Numa enciclopédia virtual de construção coletiva, encontrei a seguinte entrada para o verbete "milonga": "É o ritmo nacional da Argentina, do Uruguai e do Rio Grande do Sul." Sem entrar em questões separatistas, que no mais das vezes são colocadas de forma rasa, parece ser possível inferir que o ritmo de raiz ibérica de alguma forma encarna um matiz cultural que configura o sul do continente.
Na Argentina e no Uruguai, desde Gardel e passando por Yupanqui, Piazzolla e Zitarrossa, entre muitos, a milonga está gravada nas páginas em que figuram o melhor da criação artística de nossos "hermanos". Alguns estudos defendem que etimologicamente "milonga", com origem africana, significa "palavra". Mas também pode ser: queixa, manha, astúcia, remédio...

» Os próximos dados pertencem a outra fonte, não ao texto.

import Mathlib.Data.Nat.Dist
import Summits.AtomisticToContinuum.FouriersLaw.Theorems.HeatModeWeylLawSpecificHeatLimitCovariance
import HarnessLib

/-!
# Transfer-operator covariances, II: off-diagonal / diagonal decay and bulk-limit estimates

Helper file for item `stmt-AtomisticToContinuum-12398` (`SpecificHeatLimit`, route `HeatModeWeylLaw`
of `AtomisticToContinuum/FouriersLaw`); continuation of
`HeatModeWeylLawSpecificHeatLimitCovariance.lean` (determinant decay `abs_det_le`, ratio convergence
`abs_ratio_sub_le`). For the normalised transfer operator `At` (`At φ = φ`,
`‖Atʲ g - ⟪φ, g⟫ φ‖ ≤ rʲ ‖g‖`) and bounded insertions `H` (symmetric), `H₂`:

* `offdiag_decay`, `offdiag_limit` — the covariance of two bond observables at distance `g + 1`,
  `T₁/(λ²T₄) - (T₂/(λT₄))(T₃/(λT₄))`, is `O(rᵍ⁺¹)` uniformly in the boundary iterates and converges
  to `(⟪φ, H Atᵍ H φ⟫ - ⟪φ, Hφ⟫²)/λ²` at rate `δu + δw` as the boundaries recede;
* `diag_decay`, `diag_limit` — the same for the diagonal (variance) terms with `H₂`;
* `abs_bulkCov_le` — the bulk covariances are `O(rᵍ⁺¹)`.

All [folklore]; no definitions.
-/

noncomputable section

open Filter Topology
open scoped RealInnerProductSpace

namespace Summit.AtomisticToContinuum.FouriersLaw.Theorems.SpecificHeatLimit

open Literature.Analysis.OperatorTheory

/-! ### Off-diagonal and diagonal covariance bounds (normalised operator) -/

section Bounds

variable {E : Type*} [NormedAddCommGroup E] [InnerProductSpace ℝ E]
  {At H H₂ : E →L[ℝ] E} {φ : E} {r : ℝ}

/-- **Off-diagonal decay.** With `T₄ = ⟪u, Atᵍ⁺² w⟫ ≥ z_* > 0` and `‖u‖, ‖w‖ ≤ U`, the normalised
covariance `T₁/(λ²T₄) - (T₂/(λT₄))(T₃/(λT₄))` is bounded by `12 ‖H‖² U⁴/(λ² z_*²) · rᵍ⁺¹`
(`r ≥ 1/2`). [folklore] -/
theorem offdiag_decay (hφ : ‖φ‖ = 1) (hr0 : 0 ≤ r) (hr1 : r ≤ 1) (hrhalf : 1 / 2 ≤ r)
    (hpow : ∀ (j : ℕ) (g : E), ‖(At ^ j) g - ⟪φ, g⟫ • φ‖ ≤ r ^ j * ‖g‖)
    {u w : E} {U zs lam : ℝ} (hlam : 0 < lam) (hzs : 0 < zs) (hu : ‖u‖ ≤ U) (hw : ‖w‖ ≤ U)
    (g : ℕ) (hT : zs ≤ ⟪u, (At ^ (g + 2)) w⟫) :
    |⟪u, H ((At ^ g) (H w))⟫ / (lam ^ 2 * ⟪u, (At ^ (g + 2)) w⟫) -
        ⟪u, H ((At ^ (g + 1)) w)⟫ / (lam * ⟪u, (At ^ (g + 2)) w⟫) *
          (⟪u, (At ^ (g + 1)) (H w)⟫ / (lam * ⟪u, (At ^ (g + 2)) w⟫))| ≤
      12 * ‖H‖ ^ 2 * U ^ 4 / (lam ^ 2 * zs ^ 2) * r ^ (g + 1) := by
  have hT0 : 0 < ⟪u, (At ^ (g + 2)) w⟫ := hzs.trans_le hT
  have hU : 0 ≤ U := (norm_nonneg _).trans hu
  have hdet := abs_det_le (H := H) hφ hr0 hr1 hpow g u w
  have hrshift : r ^ g ≤ 2 * r ^ (g + 1) := by rw [pow_succ]; nlinarith [pow_nonneg hr0 g]
  have e : ⟪u, H ((At ^ g) (H w))⟫ / (lam ^ 2 * ⟪u, (At ^ (g + 2)) w⟫) -
      ⟪u, H ((At ^ (g + 1)) w)⟫ / (lam * ⟪u, (At ^ (g + 2)) w⟫) *
        (⟪u, (At ^ (g + 1)) (H w)⟫ / (lam * ⟪u, (At ^ (g + 2)) w⟫)) =
      (⟪u, H ((At ^ g) (H w))⟫ * ⟪u, (At ^ (g + 2)) w⟫ -
        ⟪u, H ((At ^ (g + 1)) w)⟫ * ⟪u, (At ^ (g + 1)) (H w)⟫) /
        (lam ^ 2 * ⟪u, (At ^ (g + 2)) w⟫ ^ 2) := by
    field_simp
  rw [e, abs_div, abs_of_pos (by positivity : 0 < lam ^ 2 * ⟪u, (At ^ (g + 2)) w⟫ ^ 2)]
  calc |⟪u, H ((At ^ g) (H w))⟫ * ⟪u, (At ^ (g + 2)) w⟫ -
        ⟪u, H ((At ^ (g + 1)) w)⟫ * ⟪u, (At ^ (g + 1)) (H w)⟫| /
        (lam ^ 2 * ⟪u, (At ^ (g + 2)) w⟫ ^ 2)
      ≤ 6 * ‖H‖ ^ 2 * ‖u‖ ^ 2 * ‖w‖ ^ 2 * r ^ g / (lam ^ 2 * zs ^ 2) := by gcongr
    _ ≤ 6 * ‖H‖ ^ 2 * U ^ 2 * U ^ 2 * (2 * r ^ (g + 1)) / (lam ^ 2 * zs ^ 2) := by gcongr
    _ = 12 * ‖H‖ ^ 2 * U ^ 4 / (lam ^ 2 * zs ^ 2) * r ^ (g + 1) := by ring

/-- **Off-diagonal bulk convergence.** For boundary iterates `u, w` within `δu, δw` of `cφ`, the
normalised covariance is within `C (δu + δw)` of its bulk value
`(⟪φ, H Atᵍ H φ⟫ - ⟪φ, Hφ⟫²)/λ²`, with `C` independent of the distance `g`. [folklore] -/
theorem offdiag_limit (hφ : ‖φ‖ = 1) (hr0 : 0 ≤ r) (hr1 : r ≤ 1)
    (hpow : ∀ (j : ℕ) (g : E), ‖(At ^ j) g - ⟪φ, g⟫ • φ‖ ≤ r ^ j * ‖g‖) (hAtφ : At φ = φ)
    (hsym : ∀ x y : E, ⟪At x, y⟫ = ⟪x, At y⟫)
    {u w : E} {c δu δw U zs lam : ℝ} (hlam : 0 < lam) (hzs : 0 < zs)
    (hδu : ‖u - c • φ‖ ≤ δu) (hδw : ‖w - c • φ‖ ≤ δw) (hu : ‖u‖ ≤ U) (hw : ‖w‖ ≤ U)
    (hc : |c| ≤ U) (hzc : zs ≤ c ^ 2) (g : ℕ) (hT : zs ≤ ⟪u, (At ^ (g + 2)) w⟫) :
    |⟪u, H ((At ^ g) (H w))⟫ / (lam ^ 2 * ⟪u, (At ^ (g + 2)) w⟫) -
        ⟪u, H ((At ^ (g + 1)) w)⟫ / (lam * ⟪u, (At ^ (g + 2)) w⟫) *
          (⟪u, (At ^ (g + 1)) (H w)⟫ / (lam * ⟪u, (At ^ (g + 2)) w⟫)) -
        (⟪φ, H ((At ^ g) (H φ))⟫ - ⟪φ, H φ⟫ ^ 2) / lam ^ 2| ≤
      ((2 * ‖H‖ ^ 2 * U / zs + U ^ 2 * (2 * ‖H‖ ^ 2) * (2 * U) / zs ^ 2) +
        (2 * ‖H‖ * U / zs + U ^ 2 * (2 * ‖H‖) * (2 * U) / zs ^ 2) * (2 * ‖H‖ * U ^ 2 / zs) +
        ‖H‖ * (2 * ‖H‖ * U / zs + U ^ 2 * (2 * ‖H‖) * (2 * U) / zs ^ 2)) / lam ^ 2 *
        (δu + δw) := by
  set T₄ := ⟪u, (At ^ (g + 2)) w⟫ with hT₄
  set η := ⟪φ, H φ⟫ with hη
  have hT0 : 0 < T₄ := hzs.trans_le hT
  have hU : 0 ≤ U := (norm_nonneg _).trans hu
  have hδu0 : 0 ≤ δu := (norm_nonneg _).trans hδu
  have hδw0 : 0 ≤ δw := (norm_nonneg _).trans hδw
  have hηb : |η| ≤ ‖H‖ := by
    calc |η| ≤ ‖φ‖ * ‖H φ‖ := abs_real_inner_le_norm _ _
      _ ≤ ‖φ‖ * (‖H‖ * ‖φ‖) := by gcongr; exact H.le_opNorm φ
      _ = ‖H‖ := by rw [hφ]; ring
  have hAtg : ∀ j, ‖At ^ j‖ ≤ 2 := fun j => norm_pow_le_two hφ hr0 hr1 hpow j
  have hM1 : ‖H * (At ^ g * H)‖ ≤ 2 * ‖H‖ ^ 2 :=
    calc ‖H * (At ^ g * H)‖ ≤ ‖H‖ * ‖At ^ g * H‖ := norm_mul_le _ _
      _ ≤ ‖H‖ * (‖At ^ g‖ * ‖H‖) := by gcongr; exact norm_mul_le _ _
      _ ≤ ‖H‖ * (2 * ‖H‖) := by gcongr; exact hAtg g
      _ = 2 * ‖H‖ ^ 2 := by ring
  have hM2 : ‖H * At ^ (g + 1)‖ ≤ 2 * ‖H‖ :=
    calc ‖H * At ^ (g + 1)‖ ≤ ‖H‖ * ‖At ^ (g + 1)‖ := norm_mul_le _ _
      _ ≤ ‖H‖ * 2 := by gcongr; exact hAtg _
      _ = 2 * ‖H‖ := by ring
  have hM3 : ‖At ^ (g + 1) * H‖ ≤ 2 * ‖H‖ :=
    calc ‖At ^ (g + 1) * H‖ ≤ ‖At ^ (g + 1)‖ * ‖H‖ := norm_mul_le _ _
      _ ≤ 2 * ‖H‖ := by gcongr; exact hAtg _
  -- the three ratios
  have h1 : |⟪u, H ((At ^ g) (H w))⟫ / T₄ - ⟪φ, H ((At ^ g) (H φ))⟫| ≤
      (2 * ‖H‖ ^ 2 * U / zs + U ^ 2 * (2 * ‖H‖ ^ 2) * (2 * U) / zs ^ 2) * (δu + δw) := by
    have h := abs_ratio_sub_le hφ hr0 hr1 hpow hAtφ hM1 (g + 2) hzs hδu hδw hu hw hc hzc hT
    simp only [mul_apply_eq_comp] at h
    exact h
  have h2 : |⟪u, H ((At ^ (g + 1)) w)⟫ / T₄ - η| ≤
      (2 * ‖H‖ * U / zs + U ^ 2 * (2 * ‖H‖) * (2 * U) / zs ^ 2) * (δu + δw) := by
    have h := abs_ratio_sub_le hφ hr0 hr1 hpow hAtφ hM2 (g + 2) hzs hδu hδw hu hw hc hzc hT
    simp only [mul_apply_eq_comp, pow_apply_eq_self hAtφ] at h
    exact h
  have h3 : |⟪u, (At ^ (g + 1)) (H w)⟫ / T₄ - η| ≤
      (2 * ‖H‖ * U / zs + U ^ 2 * (2 * ‖H‖) * (2 * U) / zs ^ 2) * (δu + δw) := by
    have h := abs_ratio_sub_le hφ hr0 hr1 hpow hAtφ hM3 (g + 2) hzs hδu hδw hu hw hc hzc hT
    simp only [mul_apply_eq_comp] at h
    rw [← inner_pow_apply_comm hsym (g + 1) φ (H φ), pow_apply_eq_self hAtφ] at h
    exact h
  have h3b : |⟪u, (At ^ (g + 1)) (H w)⟫ / T₄| ≤ 2 * ‖H‖ * U ^ 2 / zs := by
    have h := abs_ratio_le hM3 hzs hu hw hT
    simp only [mul_apply_eq_comp] at h
    exact h
  have e : ⟪u, H ((At ^ g) (H w))⟫ / (lam ^ 2 * T₄) -
      ⟪u, H ((At ^ (g + 1)) w)⟫ / (lam * T₄) * (⟪u, (At ^ (g + 1)) (H w)⟫ / (lam * T₄)) -
      (⟪φ, H ((At ^ g) (H φ))⟫ - η ^ 2) / lam ^ 2 =
      ((⟪u, H ((At ^ g) (H w))⟫ / T₄ - ⟪φ, H ((At ^ g) (H φ))⟫) -
        ((⟪u, H ((At ^ (g + 1)) w)⟫ / T₄ - η) * (⟪u, (At ^ (g + 1)) (H w)⟫ / T₄) +
          η * (⟪u, (At ^ (g + 1)) (H w)⟫ / T₄ - η))) / lam ^ 2 := by
    field_simp
    ring
  rw [e, abs_div, abs_of_pos (pow_pos hlam 2), div_mul_eq_mul_div]
  refine div_le_div_of_nonneg_right ?_ (pow_pos hlam 2).le
  have hK2 : 0 ≤ (2 * ‖H‖ * U / zs + U ^ 2 * (2 * ‖H‖) * (2 * U) / zs ^ 2) := by positivity
  calc |(⟪u, H ((At ^ g) (H w))⟫ / T₄ - ⟪φ, H ((At ^ g) (H φ))⟫) -
        ((⟪u, H ((At ^ (g + 1)) w)⟫ / T₄ - η) * (⟪u, (At ^ (g + 1)) (H w)⟫ / T₄) +
          η * (⟪u, (At ^ (g + 1)) (H w)⟫ / T₄ - η))|
      ≤ |⟪u, H ((At ^ g) (H w))⟫ / T₄ - ⟪φ, H ((At ^ g) (H φ))⟫| +
        (|⟪u, H ((At ^ (g + 1)) w)⟫ / T₄ - η| * |⟪u, (At ^ (g + 1)) (H w)⟫ / T₄| +
          |η| * |⟪u, (At ^ (g + 1)) (H w)⟫ / T₄ - η|) := by
        refine (abs_sub _ _).trans (add_le_add le_rfl ((abs_add_le _ _).trans ?_))
        rw [abs_mul, abs_mul]
    _ ≤ (2 * ‖H‖ ^ 2 * U / zs + U ^ 2 * (2 * ‖H‖ ^ 2) * (2 * U) / zs ^ 2) * (δu + δw) +
        ((2 * ‖H‖ * U / zs + U ^ 2 * (2 * ‖H‖) * (2 * U) / zs ^ 2) * (δu + δw) *
          (2 * ‖H‖ * U ^ 2 / zs) +
          ‖H‖ * ((2 * ‖H‖ * U / zs + U ^ 2 * (2 * ‖H‖) * (2 * U) / zs ^ 2) * (δu + δw))) := by
        gcongr
    _ = _ := by ring

/-- **Diagonal bound.** With `T = ⟪u, At w⟫ ≥ z_* > 0` and `‖u‖, ‖w‖ ≤ U`:
`|⟪u, H₂w⟫/(λT) - (⟪u, Hw⟫/(λT))²| ≤ ‖H₂‖U²/(z_*λ) + (‖H‖U²/z_*)²/λ²`. [folklore] -/
theorem diag_decay {u w : E} {U zs lam : ℝ} (hlam : 0 < lam) (hzs : 0 < zs) (hu : ‖u‖ ≤ U)
    (hw : ‖w‖ ≤ U) (hT : zs ≤ ⟪u, (At ^ 1) w⟫) :
    |⟪u, H₂ w⟫ / (lam * ⟪u, (At ^ 1) w⟫) -
        ⟪u, H w⟫ / (lam * ⟪u, (At ^ 1) w⟫) * (⟪u, H w⟫ / (lam * ⟪u, (At ^ 1) w⟫))| ≤
      ‖H₂‖ * U ^ 2 / zs / lam + (‖H‖ * U ^ 2 / zs) ^ 2 / lam ^ 2 := by
  set T₄ := ⟪u, (At ^ 1) w⟫ with hT₄
  have hT0 : 0 < T₄ := hzs.trans_le hT
  have hD : |⟪u, H₂ w⟫ / T₄| ≤ ‖H₂‖ * U ^ 2 / zs := abs_ratio_le le_rfl hzs hu hw hT
  have hT' : |⟪u, H w⟫ / T₄| ≤ ‖H‖ * U ^ 2 / zs := abs_ratio_le le_rfl hzs hu hw hT
  have e : ⟪u, H₂ w⟫ / (lam * T₄) - ⟪u, H w⟫ / (lam * T₄) * (⟪u, H w⟫ / (lam * T₄)) =
      (⟪u, H₂ w⟫ / T₄) / lam - (⟪u, H w⟫ / T₄) ^ 2 / lam ^ 2 := by
    field_simp
  rw [e]
  calc |⟪u, H₂ w⟫ / T₄ / lam - (⟪u, H w⟫ / T₄) ^ 2 / lam ^ 2|
      ≤ |⟪u, H₂ w⟫ / T₄ / lam| + |(⟪u, H w⟫ / T₄) ^ 2 / lam ^ 2| := abs_sub _ _
    _ = |⟪u, H₂ w⟫ / T₄| / lam + |⟪u, H w⟫ / T₄| ^ 2 / lam ^ 2 := by
        rw [abs_div _ lam, abs_div _ (lam ^ 2), abs_of_pos hlam, abs_of_pos (pow_pos hlam 2),
          pow_abs]
    _ ≤ ‖H₂‖ * U ^ 2 / zs / lam + (‖H‖ * U ^ 2 / zs) ^ 2 / lam ^ 2 := by gcongr

/-- **Diagonal bulk convergence.** For boundary iterates `u, w` within `δu, δw` of `cφ`, the
normalised variance term is within `C (δu + δw)` of `⟪φ, H₂φ⟫/λ - (⟪φ, Hφ⟫/λ)²`. [folklore] -/
theorem diag_limit (hφ : ‖φ‖ = 1) (hr0 : 0 ≤ r) (hr1 : r ≤ 1)
    (hpow : ∀ (j : ℕ) (g : E), ‖(At ^ j) g - ⟪φ, g⟫ • φ‖ ≤ r ^ j * ‖g‖) (hAtφ : At φ = φ)
    {u w : E} {c δu δw U zs lam : ℝ} (hlam : 0 < lam) (hzs : 0 < zs)
    (hδu : ‖u - c • φ‖ ≤ δu) (hδw : ‖w - c • φ‖ ≤ δw) (hu : ‖u‖ ≤ U) (hw : ‖w‖ ≤ U)
    (hc : |c| ≤ U) (hzc : zs ≤ c ^ 2) (hT : zs ≤ ⟪u, (At ^ 1) w⟫) :
    |⟪u, H₂ w⟫ / (lam * ⟪u, (At ^ 1) w⟫) -
        ⟪u, H w⟫ / (lam * ⟪u, (At ^ 1) w⟫) * (⟪u, H w⟫ / (lam * ⟪u, (At ^ 1) w⟫)) -
        (⟪φ, H₂ φ⟫ / lam - (⟪φ, H φ⟫ / lam) ^ 2)| ≤
      ((‖H₂‖ * U / zs + U ^ 2 * ‖H₂‖ * (2 * U) / zs ^ 2) / lam +
        (‖H‖ * U ^ 2 / zs + ‖H‖) * (‖H‖ * U / zs + U ^ 2 * ‖H‖ * (2 * U) / zs ^ 2) / lam ^ 2) *
        (δu + δw) := by
  set T₄ := ⟪u, (At ^ 1) w⟫ with hT₄
  set η := ⟪φ, H φ⟫ with hη
  have hT0 : 0 < T₄ := hzs.trans_le hT
  have hU : 0 ≤ U := (norm_nonneg _).trans hu
  have hδu0 : 0 ≤ δu := (norm_nonneg _).trans hδu
  have hδw0 : 0 ≤ δw := (norm_nonneg _).trans hδw
  have hηb : |η| ≤ ‖H‖ := by
    calc |η| ≤ ‖φ‖ * ‖H φ‖ := abs_real_inner_le_norm _ _
      _ ≤ ‖φ‖ * (‖H‖ * ‖φ‖) := by gcongr; exact H.le_opNorm φ
      _ = ‖H‖ := by rw [hφ]; ring
  have h1 : |⟪u, H₂ w⟫ / T₄ - ⟪φ, H₂ φ⟫| ≤
      (‖H₂‖ * U / zs + U ^ 2 * ‖H₂‖ * (2 * U) / zs ^ 2) * (δu + δw) :=
    abs_ratio_sub_le hφ hr0 hr1 hpow hAtφ le_rfl 1 hzs hδu hδw hu hw hc hzc hT
  have h2 : |⟪u, H w⟫ / T₄ - η| ≤ (‖H‖ * U / zs + U ^ 2 * ‖H‖ * (2 * U) / zs ^ 2) * (δu + δw) :=
    abs_ratio_sub_le hφ hr0 hr1 hpow hAtφ le_rfl 1 hzs hδu hδw hu hw hc hzc hT
  have hT' : |⟪u, H w⟫ / T₄| ≤ ‖H‖ * U ^ 2 / zs := abs_ratio_le le_rfl hzs hu hw hT
  have e : ⟪u, H₂ w⟫ / (lam * T₄) - ⟪u, H w⟫ / (lam * T₄) * (⟪u, H w⟫ / (lam * T₄)) -
      (⟪φ, H₂ φ⟫ / lam - (η / lam) ^ 2) =
      (⟪u, H₂ w⟫ / T₄ - ⟪φ, H₂ φ⟫) / lam - ((⟪u, H w⟫ / T₄) ^ 2 - η ^ 2) / lam ^ 2 := by
    field_simp
    ring
  rw [e]
  have hK1 : 0 ≤ (‖H‖ * U / zs + U ^ 2 * ‖H‖ * (2 * U) / zs ^ 2) := by positivity
  calc |(⟪u, H₂ w⟫ / T₄ - ⟪φ, H₂ φ⟫) / lam - ((⟪u, H w⟫ / T₄) ^ 2 - η ^ 2) / lam ^ 2|
      ≤ |(⟪u, H₂ w⟫ / T₄ - ⟪φ, H₂ φ⟫) / lam| + |((⟪u, H w⟫ / T₄) ^ 2 - η ^ 2) / lam ^ 2| :=
        abs_sub _ _
    _ = |⟪u, H₂ w⟫ / T₄ - ⟪φ, H₂ φ⟫| / lam + |(⟪u, H w⟫ / T₄) ^ 2 - η ^ 2| / lam ^ 2 := by
        rw [abs_div _ lam, abs_div _ (lam ^ 2), abs_of_pos hlam, abs_of_pos (pow_pos hlam 2)]
    _ ≤ (‖H₂‖ * U / zs + U ^ 2 * ‖H₂‖ * (2 * U) / zs ^ 2) * (δu + δw) / lam +
          (|⟪u, H w⟫ / T₄| + |η|) * |⟪u, H w⟫ / T₄ - η| / lam ^ 2 := by
        gcongr
        exact abs_sq_sub_sq_le _ _
    _ ≤ (‖H₂‖ * U / zs + U ^ 2 * ‖H₂‖ * (2 * U) / zs ^ 2) * (δu + δw) / lam +
          (‖H‖ * U ^ 2 / zs + ‖H‖) *
            ((‖H‖ * U / zs + U ^ 2 * ‖H‖ * (2 * U) / zs ^ 2) * (δu + δw)) / lam ^ 2 := by
        gcongr
    _ = _ := by ring

/-- **Summability of the bulk covariances**: `|(⟪φ, H Atᵍ H φ⟫ - ⟪φ, Hφ⟫²)/λ²| ≤ (2‖H‖²/λ²) rᵍ⁺¹`
(`r ≥ 1/2`, `H` symmetric). [folklore] -/
theorem abs_bulkCov_le (hφ : ‖φ‖ = 1) (hr0 : 0 ≤ r) (hrhalf : 1 / 2 ≤ r)
    (hpow : ∀ (j : ℕ) (g : E), ‖(At ^ j) g - ⟪φ, g⟫ • φ‖ ≤ r ^ j * ‖g‖)
    (hH : ∀ x y : E, ⟪H x, y⟫ = ⟪x, H y⟫) {lam : ℝ} (hlam : 0 < lam) (g : ℕ) :
    |(⟪φ, H ((At ^ g) (H φ))⟫ - ⟪φ, H φ⟫ ^ 2) / lam ^ 2| ≤ 2 * ‖H‖ ^ 2 / lam ^ 2 * r ^ (g + 1) := by
  have hrshift : r ^ g ≤ 2 * r ^ (g + 1) := by rw [pow_succ]; nlinarith [pow_nonneg hr0 g]
  have hrem := abs_inner_apply_pow_sub_le hpow (1 : E →L[ℝ] E) g (H φ) (H φ)
  simp only [one_apply_eq_self] at hrem
  have hηη : ⟪φ, H φ⟫ * ⟪H φ, φ⟫ = ⟪φ, H φ⟫ ^ 2 := by rw [real_inner_comm (H φ) φ, sq]
  rw [hηη, hH φ] at hrem
  have hHφ : ‖H φ‖ ≤ ‖H‖ := by
    calc ‖H φ‖ ≤ ‖H‖ * ‖φ‖ := H.le_opNorm φ
      _ = ‖H‖ := by rw [hφ, mul_one]
  rw [← hH φ, abs_div, abs_of_pos (pow_pos hlam 2)]
  rw [← hH φ] at hrem
  calc |⟪H φ, (At ^ g) (H φ)⟫ - ⟪φ, H φ⟫ ^ 2| / lam ^ 2
      ≤ ‖H φ‖ * ‖(1 : E →L[ℝ] E)‖ * (r ^ g * ‖H φ‖) / lam ^ 2 := by gcongr
    _ ≤ ‖H‖ * 1 * (2 * r ^ (g + 1) * ‖H‖) / lam ^ 2 := by
        gcongr
        · exact ContinuousLinearMap.norm_id_le
    _ = 2 * ‖H‖ ^ 2 / lam ^ 2 * r ^ (g + 1) := by ring

end Bounds

end Summit.AtomisticToContinuum.FouriersLaw.Theorems.SpecificHeatLimit

end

Trazendo as brasas para debaixo do assado gaúcho, é de fácil constatação a predominância do gênero na produção musical das últimas décadas. Desde Barbosa Lessa e sua Milonga do Bem Querer, passando por Jayme Caetano Braun na Milonga de Três Bandeiras com Noel Guarany ou em Milonga com Pedro Ortaça, seguindo por Luiz Menezes e sua Milonga do Contrabando, ainda por José Mendes e a Milonga da Saudade e chegando a eclosão dos festivais nativistas com a Califórnia no início dos anos 1970, quando a profusão milongueira chega ao auge.
O gênero proporciona tantas formas de abordagem estética que tem se mostrado inesgotável em sua capacidade narrativa e musical. Pela milonga pode-se abordar a tristeza e seus contrapontos, a epopeia e suas frustrações, a espiralada senda do novo dentro do velho e sua infinitude passageira. Assim a milonga se refaz. Atualiza-se. Permeável às mais diversas intenções criativas.
Permito-me citar o CD Milonga Orientao do Bebeto Alves. Recém-lançado, reúne algumas canções que contribuem para a eternização da milonga. Certa vez, Luiz Sérgio Metz (Jacaré), depois de uma apresentação do Bebeto, escreveu: "... luz no osso...". Agora, numa das canções do álbum, o milongueiro Bebeto se apresenta Carneado de Luz. Milonga De Luz e Fogo caindo na avenida. Argentina, uruguaia e brasileira, "piedra del mismo camino, agua del mismo caudal", a milonga, depois das veredas e depois dos atalhos, sempre esteve aqui.